In addition, the Rock Island was south of us. It was the first railroad to have a bridge across the Mississippi river back in the 1850s. By the 1970s it too was running on a cash shoestring and looked it. The Illinois Central ran north of us, along the Wisconsin border. The Chicago North Western ran west through Illinois and Iowa on its way to Omaha, and its connection to the Union Pacific (the first transcontinental railroad).

A local road that occasionally gets overlooked is the Chicago Great Western, which was in existence from the 1880s to 1967, when it merged with the Chicago North Western.

The CGW was a latecomer to the Midwest railroad arena and as such didn't have access to the best terrain or most direct routes between major cities. It crossed through some of the hilliest terrain in the Driftless Area and had to bore through the river bluffs near Galena with the Winston Tunnel. It had numerous branches in Iowa, as did most of the other Midwestern railroads. I believe that in the early 1900s, no place in Iowa was more than 20 miles from some rail line. Since a team pulling a grain wagon could cover 20-some miles in a day, the strategic placement of rail branches made perfect economic sense.

By the middle of the 20th Century, trucks began to haul all that grain, and the growth of the highway system took a lot of passengers and freight away from the rails. Those railroads burdened with a lot of (now) light traffic-density branches and no direct lines between major cities were the first to fall into bankruptcy and merger. So went the CGW. After the merger with CNW, the North Western pulled up a lot of the lines they didn't want or need. By the 1980s, most traces of the old railroad were gone.

The hub of the Chicago Great Western was the city of Oelwein, Iowa. Its lines to Chicago, Minneapolis, and Kansas City all merged there. The main engine and car shops were located there, and the North Western did keep these shops going until its own merger with the Union Pacific in the mid 1990s.

Most of the rail jobs are long gone now, and the UP runs through Oelwein these days instead of stopping. But there are a few people in town trying to keep the heritage alive with the Hub City Railroad Museum, located in the old Oelwein Yard Offices. This is where your correspondent took a day trip last Saturday.

The museum has a decent collection of old employee records, pictures, and small equipment. The museum does a good job of showing the CGW's influence in Oelwein.


A lot of the pictures and equipment aren't shown in any coherent order, and the few pieces of rolling stock they own are in somewhat sad shape. That isn't anyone's fault, really. The museum is run by volunteers, most of them getting up in years. It's a classic case of too few hands and too many projects and not enough visitors to fund said projects. It's a shame, but all too common.

Probably the centerpiece of the museum rolling stock is an old F7 locomotive. General Motors' E and F series were most railroads' first purchase of diesel road power. They're something of an iconic design in 20th Century industrial equipment and have been on many US and foreign rosters. Even today, the F7 can be seen occasionally hauling museum passenger trains, commuter trains, and business trains for the major railroads. They weren't extremely popular with road crews (they weren't easy to climb up into), or maintenance crews (major engine work meant removing a good portion of the carbody), but the things still look cool!

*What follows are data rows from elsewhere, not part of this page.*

import Mathlib.Analysis.SpecialFunctions.Complex.LogDeriv
import Mathlib.Analysis.SpecialFunctions.Complex.Arg
import Mathlib.RingTheory.Algebraic.Integral
import Literature.NumberTheory.Transcendental.KZDilationLogGenerators
import Literature.NumberTheory.Transcendental.KZSemialgebraicComplex
import HarnessLib

/-!
# The complex Baker sector of the dilation pencil, I: complexification of a real pole pair

Calculus of ONE complex pole of a real one-variable integrand, written in real terms. A pole
`α ∈ ℂ ∖ [a,b]` of a real rational integrand is recorded by the real algebraic numbers `p, q` with
`1/α = p + iq`; the complex affine function
  `w(x) := 1 − (p + iq)·x = (1 − p x) − i q x`   (`x` real)
has `log w` as primitive of `−(p+iq)/w`, squared modulus `m(x) = (1 − p x)² + (q x)²`, and
  `Re((γ + iδ) · (−(p+iq)/w(x))) = (γ(−p + (p² + q²)x) + δ q)/m(x)`,
the general real simple-pole term (residue `c = γ + iδ`). Collected here: `w ∈ ℂ ∖ ℝ_{≤0}` from the
real condition `0 < 1 − p x ∨ q x ≠ 0`; derivatives of `log w`, `Re(c log w)` and `arg w`; values at
`x = 0`; algebraicity of `w(1)`; `log (conj w) = conj (log w)`; and the Nash data of the squared
modulus `m` (positivity, derivative `2(−p + (p²+q²)x)`, semialgebraicity). Consumed by the complex
Baker sector of crux `DilationLiftAtOne` (route `KontsevichZagierPeriods/LiftingCriteria`).

Everything is proved; no `def`, no named fact.

## References
* M. Kontsevich, D. Zagier, *Periods* (2001), §1.2. [`KontsevichZagier2001`]
-/

noncomputable section

open Set Filter MvPolynomial Complex
open scoped BigOperators Topology Real ComplexConjugate
open Literature.ModelTheory.ExponentialFields

namespace Literature.NumberTheory.Transcendental

namespace KZ.BakerSectorComplex

variable {p q : ℝ}

/-! ### The complex affine function `w(x) = 1 − (p + iq)x` -/

/-- Real part of `w(x)`. [folklore] -/
@[simp] theorem w_re (p q x : ℝ) : ((1 : ℂ) - ((p : ℂ) + (q : ℂ) * I) * (x : ℂ)).re = 1 - p * x := by
  simp

/-- Imaginary part of `w(x)`. [folklore] -/
@[simp] theorem w_im (p q x : ℝ) : ((1 : ℂ) - ((p : ℂ) + (q : ℂ) * I) * (x : ℂ)).im = -(q * x) := by
  simp

/-- `w(x) ∉ ℝ_{≤0}` from the real condition `0 < 1 − p x ∨ q x ≠ 0`. [folklore] -/
theorem w_mem_slitPlane {x : ℝ} (h : 0 < 1 - p * x ∨ q * x ≠ 0) :
    (1 : ℂ) - ((p : ℂ) + (q : ℂ) * I) * (x : ℂ) ∈ slitPlane := by
  rcases h with h | h
  · exact Or.inl (by simpa using h)
  · exact Or.inr (by simpa using h)

/-- `w(x) ≠ 0`. [folklore] -/
theorem w_ne_zero {x : ℝ} (h : 0 < 1 - p * x ∨ q * x ≠ 0) :
    (1 : ℂ) - ((p : ℂ) + (q : ℂ) * I) * (x : ℂ) ≠ 0 :=
  (mem_slitPlane_iff_arg.mp (w_mem_slitPlane h)).2

/-- `|w(x)|² = m(x) = (1 − p x)² + (q x)²`. [folklore] -/
theorem normSq_w (p q x : ℝ) :
    Complex.normSq ((1 : ℂ) - ((p : ℂ) + (q : ℂ) * I) * (x : ℂ)) = (1 - p * x) ^ 2 + (q * x) ^ 2 := by
  rw [Complex.normSq_apply, w_re, w_im]; ring

/-- The squared modulus is positive under the slit condition. [folklore] -/
theorem m_pos {x : ℝ} (h : 0 < 1 - p * x ∨ q * x ≠ 0) : 0 < (1 - p * x) ^ 2 + (q * x) ^ 2 := by
  rw [← normSq_w]; exact Complex.normSq_pos.mpr (w_ne_zero h)

/-- `w(0) = 1`. [folklore] -/
@[simp] theorem w_zero (p q : ℝ) : (1 : ℂ) - ((p : ℂ) + (q : ℂ) * I) * ((0:ℝ) : ℂ) = 1 := by simp

/-- `w` is differentiable in the real variable with derivative `−(p + iq)`. [folklore] -/
theorem hasDerivAt_w (p q x : ℝ) :
    HasDerivAt (fun x : ℝ => (1 : ℂ) - ((p : ℂ) + (q : ℂ) * I) * (x : ℂ))
      (-((p : ℂ) + (q : ℂ) * I)) x := by
  have h1 : HasDerivAt (fun x : ℝ => (x : ℂ)) 1 x := Complex.ofRealCLM.hasDerivAt
  have h2 := (h1.const_mul ((p : ℂ) + (q : ℂ) * I)).const_sub 1
  simpa using h2

/-- `d/dx log w(x) = −(p+iq)/w(x)` on the slit condition. [folklore] -/
theorem hasDerivAt_log_w {x : ℝ} (h : 0 < 1 - p * x ∨ q * x ≠ 0) :
    HasDerivAt (fun x : ℝ => Complex.log ((1 : ℂ) - ((p : ℂ) + (q : ℂ) * I) * (x : ℂ)))
      (-((p : ℂ) + (q : ℂ) * I) / ((1 : ℂ) - ((p : ℂ) + (q : ℂ) * I) * (x : ℂ))) x :=
  (hasDerivAt_w p q x).clog_real (w_mem_slitPlane h)

/-- The logarithmic derivative `−(p+iq)/w(x) = ((−p + (p²+q²)x) − iq)/m(x)`. [folklore] -/
theorem neg_nu_div_w_eq {x : ℝ} (h : 0 < 1 - p * x ∨ q * x ≠ 0) :
    -((p : ℂ) + (q : ℂ) * I) / ((1 : ℂ) - ((p : ℂ) + (q : ℂ) * I) * (x : ℂ)) =
      (((-p + (p ^ 2 + q ^ 2) * x : ℝ) : ℂ) + ((-q : ℝ) : ℂ) * I) *
        ((((1 - p * x) ^ 2 + (q * x) ^ 2)⁻¹ : ℝ) : ℂ) := by
  have hw := w_ne_zero h
  have hm := (m_pos h).ne'
  have key : (((-p + (p ^ 2 + q ^ 2) * x : ℝ) : ℂ) + ((-q : ℝ) : ℂ) * I) *
      ((1 : ℂ) - ((p : ℂ) + (q : ℂ) * I) * (x : ℂ)) =
      -((p : ℂ) + (q : ℂ) * I) * (((1 - p * x) ^ 2 + (q * x) ^ 2 : ℝ) : ℂ) := by
    set a' : ℝ := -p + (p ^ 2 + q ^ 2) * x with ha'
    set m : ℝ := (1 - p * x) ^ 2 + (q * x) ^ 2 with hm_def
    apply Complex.ext
    · simp
      rw [ha', hm_def]
      ring
    · simp
      rw [ha', hm_def]
      ring
  rw [div_eq_iff hw]
  calc -((p : ℂ) + (q : ℂ) * I)
        = -((p : ℂ) + (q : ℂ) * I) * (((1 - p * x) ^ 2 + (q * x) ^ 2 : ℝ) : ℂ) *
            ((((1 - p * x) ^ 2 + (q * x) ^ 2)⁻¹ : ℝ) : ℂ) := by
          rw [Complex.ofReal_inv, mul_assoc, mul_inv_cancel₀ (by exact_mod_cast hm), mul_one]
    _ = _ := by rw [← key]; ring

/-- Real part of the logarithmic derivative: `m'/(2m)`. [folklore] -/
theorem re_neg_nu_div_w {x : ℝ} (h : 0 < 1 - p * x ∨ q * x ≠ 0) :
    (-((p : ℂ) + (q : ℂ) * I) / ((1 : ℂ) - ((p : ℂ) + (q : ℂ) * I) * (x : ℂ))).re =
      (-p + (p ^ 2 + q ^ 2) * x) / ((1 - p * x) ^ 2 + (q * x) ^ 2) := by
  rw [neg_nu_div_w_eq h, Complex.re_mul_ofReal]
  set a' : ℝ := -p + (p ^ 2 + q ^ 2) * x with ha'
  simp [div_eq_mul_inv]

/-- Imaginary part of the logarithmic derivative: `−q/m` (the derivative of `arg w`). [folklore] -/
theorem im_neg_nu_div_w {x : ℝ} (h : 0 < 1 - p * x ∨ q * x ≠ 0) :
    (-((p : ℂ) + (q : ℂ) * I) / ((1 : ℂ) - ((p : ℂ) + (q : ℂ) * I) * (x : ℂ))).im =
      -q / ((1 - p * x) ^ 2 + (q * x) ^ 2) := by
  rw [neg_nu_div_w_eq h, Complex.im_mul_ofReal]
  set a' : ℝ := -p + (p ^ 2 + q ^ 2) * x with ha'
  simp [div_eq_mul_inv]

/-- **The real simple-pole term.** `Re((γ + iδ)·(−(p+iq)/w(x))) = (γ(−p + (p²+q²)x) + δq)/m(x)`.
[folklore] -/
theorem re_residue_term (γ δ : ℝ) {x : ℝ} (h : 0 < 1 - p * x ∨ q * x ≠ 0) :
    (((γ : ℂ) + (δ : ℂ) * I) *
        (-((p : ℂ) + (q : ℂ) * I) / ((1 : ℂ) - ((p : ℂ) + (q : ℂ) * I) * (x : ℂ)))).re =
      (γ * (-p + (p ^ 2 + q ^ 2) * x) + δ * q) / ((1 - p * x) ^ 2 + (q * x) ^ 2) := by
  rw [Complex.mul_re, re_neg_nu_div_w h, im_neg_nu_div_w h]
  simp
  ring

/-- The derivative of `arg w(x)` is the imaginary part of the logarithmic derivative. [folklore] -/
theorem hasDerivAt_arg_w {x : ℝ} (h : 0 < 1 - p * x ∨ q * x ≠ 0) :
    HasDerivAt (fun x : ℝ => Complex.arg ((1 : ℂ) - ((p : ℂ) + (q : ℂ) * I) * (x : ℂ)))
      (-q / ((1 - p * x) ^ 2 + (q * x) ^ 2)) x := by
  have h1 := Complex.imCLM.hasFDerivAt.comp_hasDerivAt x (hasDerivAt_log_w h)
  rw [← im_neg_nu_div_w h]
  refine h1.congr_of_eventuallyEq ?_
  filter_upwards with y
  simp [Complex.log_im]

/-- `log (conj w) = conj (log w)` on the slit condition. [folklore] -/
theorem log_conj_w {x : ℝ} (h : 0 < 1 - p * x ∨ q * x ≠ 0) :
    Complex.log (conj ((1 : ℂ) - ((p : ℂ) + (q : ℂ) * I) * (x : ℂ))) =
      conj (Complex.log ((1 : ℂ) - ((p : ℂ) + (q : ℂ) * I) * (x : ℂ))) := by
  rw [Complex.log_conj _ (mem_slitPlane_iff_arg.mp (w_mem_slitPlane h)).1]

/-- `w(x)` is algebraic when `p, q, x` are. [folklore] -/
theorem isAlgebraic_w {x : ℝ} (hp : IsAlgebraic ℚ p) (hq : IsAlgebraic ℚ q) (hx : IsAlgebraic ℚ x) :
    IsAlgebraic ℚ ((1 : ℂ) - ((p : ℂ) + (q : ℂ) * I) * (x : ℂ)) := by
  have hI : IsAlgebraic ℚ Complex.I := by
    refine ⟨Polynomial.X ^ 2 + 1, ?_, ?_⟩
    · exact Polynomial.Monic.ne_zero (by monicity!)
    · simp
  exact isAlgebraic_one.sub ((hp.algebraMap.add (hq.algebraMap.mul hI)).mul hx.algebraMap)

/-- A complex number `γ + iδ` with real algebraic `γ, δ` is algebraic. [folklore] -/
theorem isAlgebraic_ofReal_add_ofReal_mul_I {γ δ : ℝ} (hγ : IsAlgebraic ℚ γ) (hδ : IsAlgebraic ℚ δ) :
    IsAlgebraic ℚ ((γ : ℂ) + (δ : ℂ) * I) := by
  have hI : IsAlgebraic ℚ Complex.I := by
    refine ⟨Polynomial.X ^ 2 + 1, ?_, ?_⟩
    · exact Polynomial.Monic.ne_zero (by monicity!)
    · simp
  exact hγ.algebraMap.add (hδ.algebraMap.mul hI)

/-- Complex conjugation flips the sign of `q`: `conj w_{p,q}(x) = w_{p,−q}(x)`. [folklore] -/
theorem conj_w (p q x : ℝ) :
    conj ((1 : ℂ) - ((p : ℂ) + (q : ℂ) * I) * (x : ℂ)) =
      (1 : ℂ) - ((p : ℂ) + ((-q : ℝ) : ℂ) * I) * (x : ℂ) := by
  apply Complex.ext <;> simp

/-- Complex conjugation of a residue: `conj (γ + iδ) = γ + i(−δ)`. [folklore] -/
theorem conj_ofReal_add_ofReal_mul_I (γ δ : ℝ) :
    conj ((γ : ℂ) + (δ : ℂ) * I) = (γ : ℂ) + ((-δ : ℝ) : ℂ) * I := by
  apply Complex.ext <;> simp

/-! ### The squared modulus as a positive Nash base -/

/-- Derivative of the squared modulus: `m' = 2(−p + (p²+q²)x)`. [folklore] -/
theorem hasDerivAt_m (p q x : ℝ) :
    HasDerivAt (fun x => (1 - p * x) ^ 2 + (q * x) ^ 2) (2 * (-p + (p ^ 2 + q ^ 2) * x)) x := by
  have h1 : HasDerivAt (fun x => 1 - p * x) (-p) x := by
    simpa using ((hasDerivAt_id x).const_mul p).const_sub 1
  have h2 : HasDerivAt (fun x => q * x) q x := by simpa using (hasDerivAt_id x).const_mul q
  have h := (h1.mul h1).add (h2.mul h2)
  have hfun : (fun x => (1 - p * x) ^ 2 + (q * x) ^ 2) =
      fun x => (1 - p * x) * (1 - p * x) + q * x * (q * x) := by
    funext y; ring
  rw [hfun]
  exact h.congr_deriv (by ring)

/-- The squared modulus is `ℚ`-semialgebraic when `p, q` are algebraic.
[cite: KontsevichZagier2001, §1.2] -/
theorem isSemialgebraicFunOn_m {a b : ℝ} (hI : IsSemialgebraic ℚ {t : Fin 1 → ℝ | t 0 ∈ Ioo a b})
    (hp : IsAlgebraic ℚ p) (hq : IsAlgebraic ℚ q) :
    IsSemialgebraicFunOn ℚ {t : Fin 1 → ℝ | t 0 ∈ Ioo a b}
      (fun t => (1 - p * t 0) ^ 2 + (q * t 0) ^ 2) := by
  have hx : IsSemialgebraicFunOn ℚ {t : Fin 1 → ℝ | t 0 ∈ Ioo a b} (fun t => t 0) := by
    simpa using isSemialgebraicFunOn_aeval hI (X 0 : MvPolynomial (Fin 1) ℚ)
  have h1 : IsSemialgebraicFunOn ℚ {t : Fin 1 → ℝ | t 0 ∈ Ioo a b} (fun _ => (1:ℝ)) := by
    simpa using isSemialgebraicFunOn_const_natCast hI 1
  have hA : IsSemialgebraicFunOn ℚ {t : Fin 1 → ℝ | t 0 ∈ Ioo a b} (fun t => 1 - p * t 0) :=
    h1.fun_sub ((isSemialgebraicFunOn_const_of_isAlgebraic hI hp).fun_mul hx)
  have hB : IsSemialgebraicFunOn ℚ {t : Fin 1 → ℝ | t 0 ∈ Ioo a b} (fun t => q * t 0) :=
    (isSemialgebraicFunOn_const_of_isAlgebraic hI hq).fun_mul hx
  exact ((hA.fun_mul hA).fun_add (hB.fun_mul hB)).congr fun _ _ => by ring

/-- Real part `1 − p x` as a semialgebraic function. [cite: KontsevichZagier2001, §1.2] -/
theorem isSemialgebraicFunOn_w_re {a b : ℝ} (hI : IsSemialgebraic ℚ {t : Fin 1 → ℝ | t 0 ∈ Ioo a b})
    (hp : IsAlgebraic ℚ p) :
    IsSemialgebraicFunOn ℚ {t : Fin 1 → ℝ | t 0 ∈ Ioo a b}
      (fun t => ((1 : ℂ) - ((p : ℂ) + (q : ℂ) * I) * ((t 0 : ℝ) : ℂ)).re) := by
  have hx : IsSemialgebraicFunOn ℚ {t : Fin 1 → ℝ | t 0 ∈ Ioo a b} (fun t => t 0) := by
    simpa using isSemialgebraicFunOn_aeval hI (X 0 : MvPolynomial (Fin 1) ℚ)
  have h1 : IsSemialgebraicFunOn ℚ {t : Fin 1 → ℝ | t 0 ∈ Ioo a b} (fun _ => (1:ℝ)) := by
    simpa using isSemialgebraicFunOn_const_natCast hI 1
  exact (h1.fun_sub ((isSemialgebraicFunOn_const_of_isAlgebraic hI hp).fun_mul hx)).congr
    fun t _ => by rw [w_re]

/-- Imaginary part `−q x` as a semialgebraic function. [cite: KontsevichZagier2001, §1.2] -/
theorem isSemialgebraicFunOn_w_im {a b : ℝ} (hI : IsSemialgebraic ℚ {t : Fin 1 → ℝ | t 0 ∈ Ioo a b})
    (hq : IsAlgebraic ℚ q) :
    IsSemialgebraicFunOn ℚ {t : Fin 1 → ℝ | t 0 ∈ Ioo a b}
      (fun t => ((1 : ℂ) - ((p : ℂ) + (q : ℂ) * I) * ((t 0 : ℝ) : ℂ)).im) := by
  have hx : IsSemialgebraicFunOn ℚ {t : Fin 1 → ℝ | t 0 ∈ Ioo a b} (fun t => t 0) := by
    simpa using isSemialgebraicFunOn_aeval hI (X 0 : MvPolynomial (Fin 1) ℚ)
  exact ((isSemialgebraicFunOn_const_of_isAlgebraic hI hq).fun_mul hx).neg.congr
    fun t _ => by rw [w_im]; rfl

/-- Real part of `w` is real-analytic in `x`. [folklore] -/
theorem analyticAt_w_re (p q x : ℝ) :
    AnalyticAt ℝ (fun x : ℝ => ((1 : ℂ) - ((p : ℂ) + (q : ℂ) * I) * (x : ℂ)).re) x := by
  have : (fun x : ℝ => ((1 : ℂ) - ((p : ℂ) + (q : ℂ) * I) * (x : ℂ)).re) = fun x => 1 - p * x :=
    funext fun x => w_re p q x
  rw [this]
  exact analyticAt_const.sub (analyticAt_const.mul analyticAt_id)

/-- Imaginary part of `w` is real-analytic in `x`. [folklore] -/
theorem analyticAt_w_im (p q x : ℝ) :
    AnalyticAt ℝ (fun x : ℝ => ((1 : ℂ) - ((p : ℂ) + (q : ℂ) * I) * (x : ℂ)).im) x := by
  have : (fun x : ℝ => ((1 : ℂ) - ((p : ℂ) + (q : ℂ) * I) * (x : ℂ)).im) = fun x => -(q * x) :=
    funext fun x => w_im p q x
  rw [this]
  exact (analyticAt_const.mul analyticAt_id).neg

end KZ.BakerSectorComplex

end Literature.NumberTheory.Transcendental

From the outside, she looks resplendent in crimson and black with yellow lettering. This is how she'd have looked pulling a long freight up across the hills and plains on her way to Chicago or the Twin Cities or down to KC.

We'll climb the stairs and go in through the vestibule door in the rear of the engine.

The powerplant-an EMD16-567B 16-cylinder diesel engine, producing 1500 horsepower. Fairbanks-Morse made a similar design for its locomotives-but a person would be more likely to see one on a fleet submarine from the World War II era. F-M produced its 16 cylinder diesel in trainloads for the Navy. Even today, a nuclear submarine carries a similar engine for last-ditch, emergency use. But I digress.

At the nose of the engine is, of course, the head office-the control station. Until the 1980s, a freight train carried a crew of five, three in the engine (engineer, fireman, brakeman) and two in the caboose (rear brakeman, conductor). Nowadays the average crew is two. So the engine has three seats-one for the engineer who actually did work, and two for the relatively useless fireman and brakeman.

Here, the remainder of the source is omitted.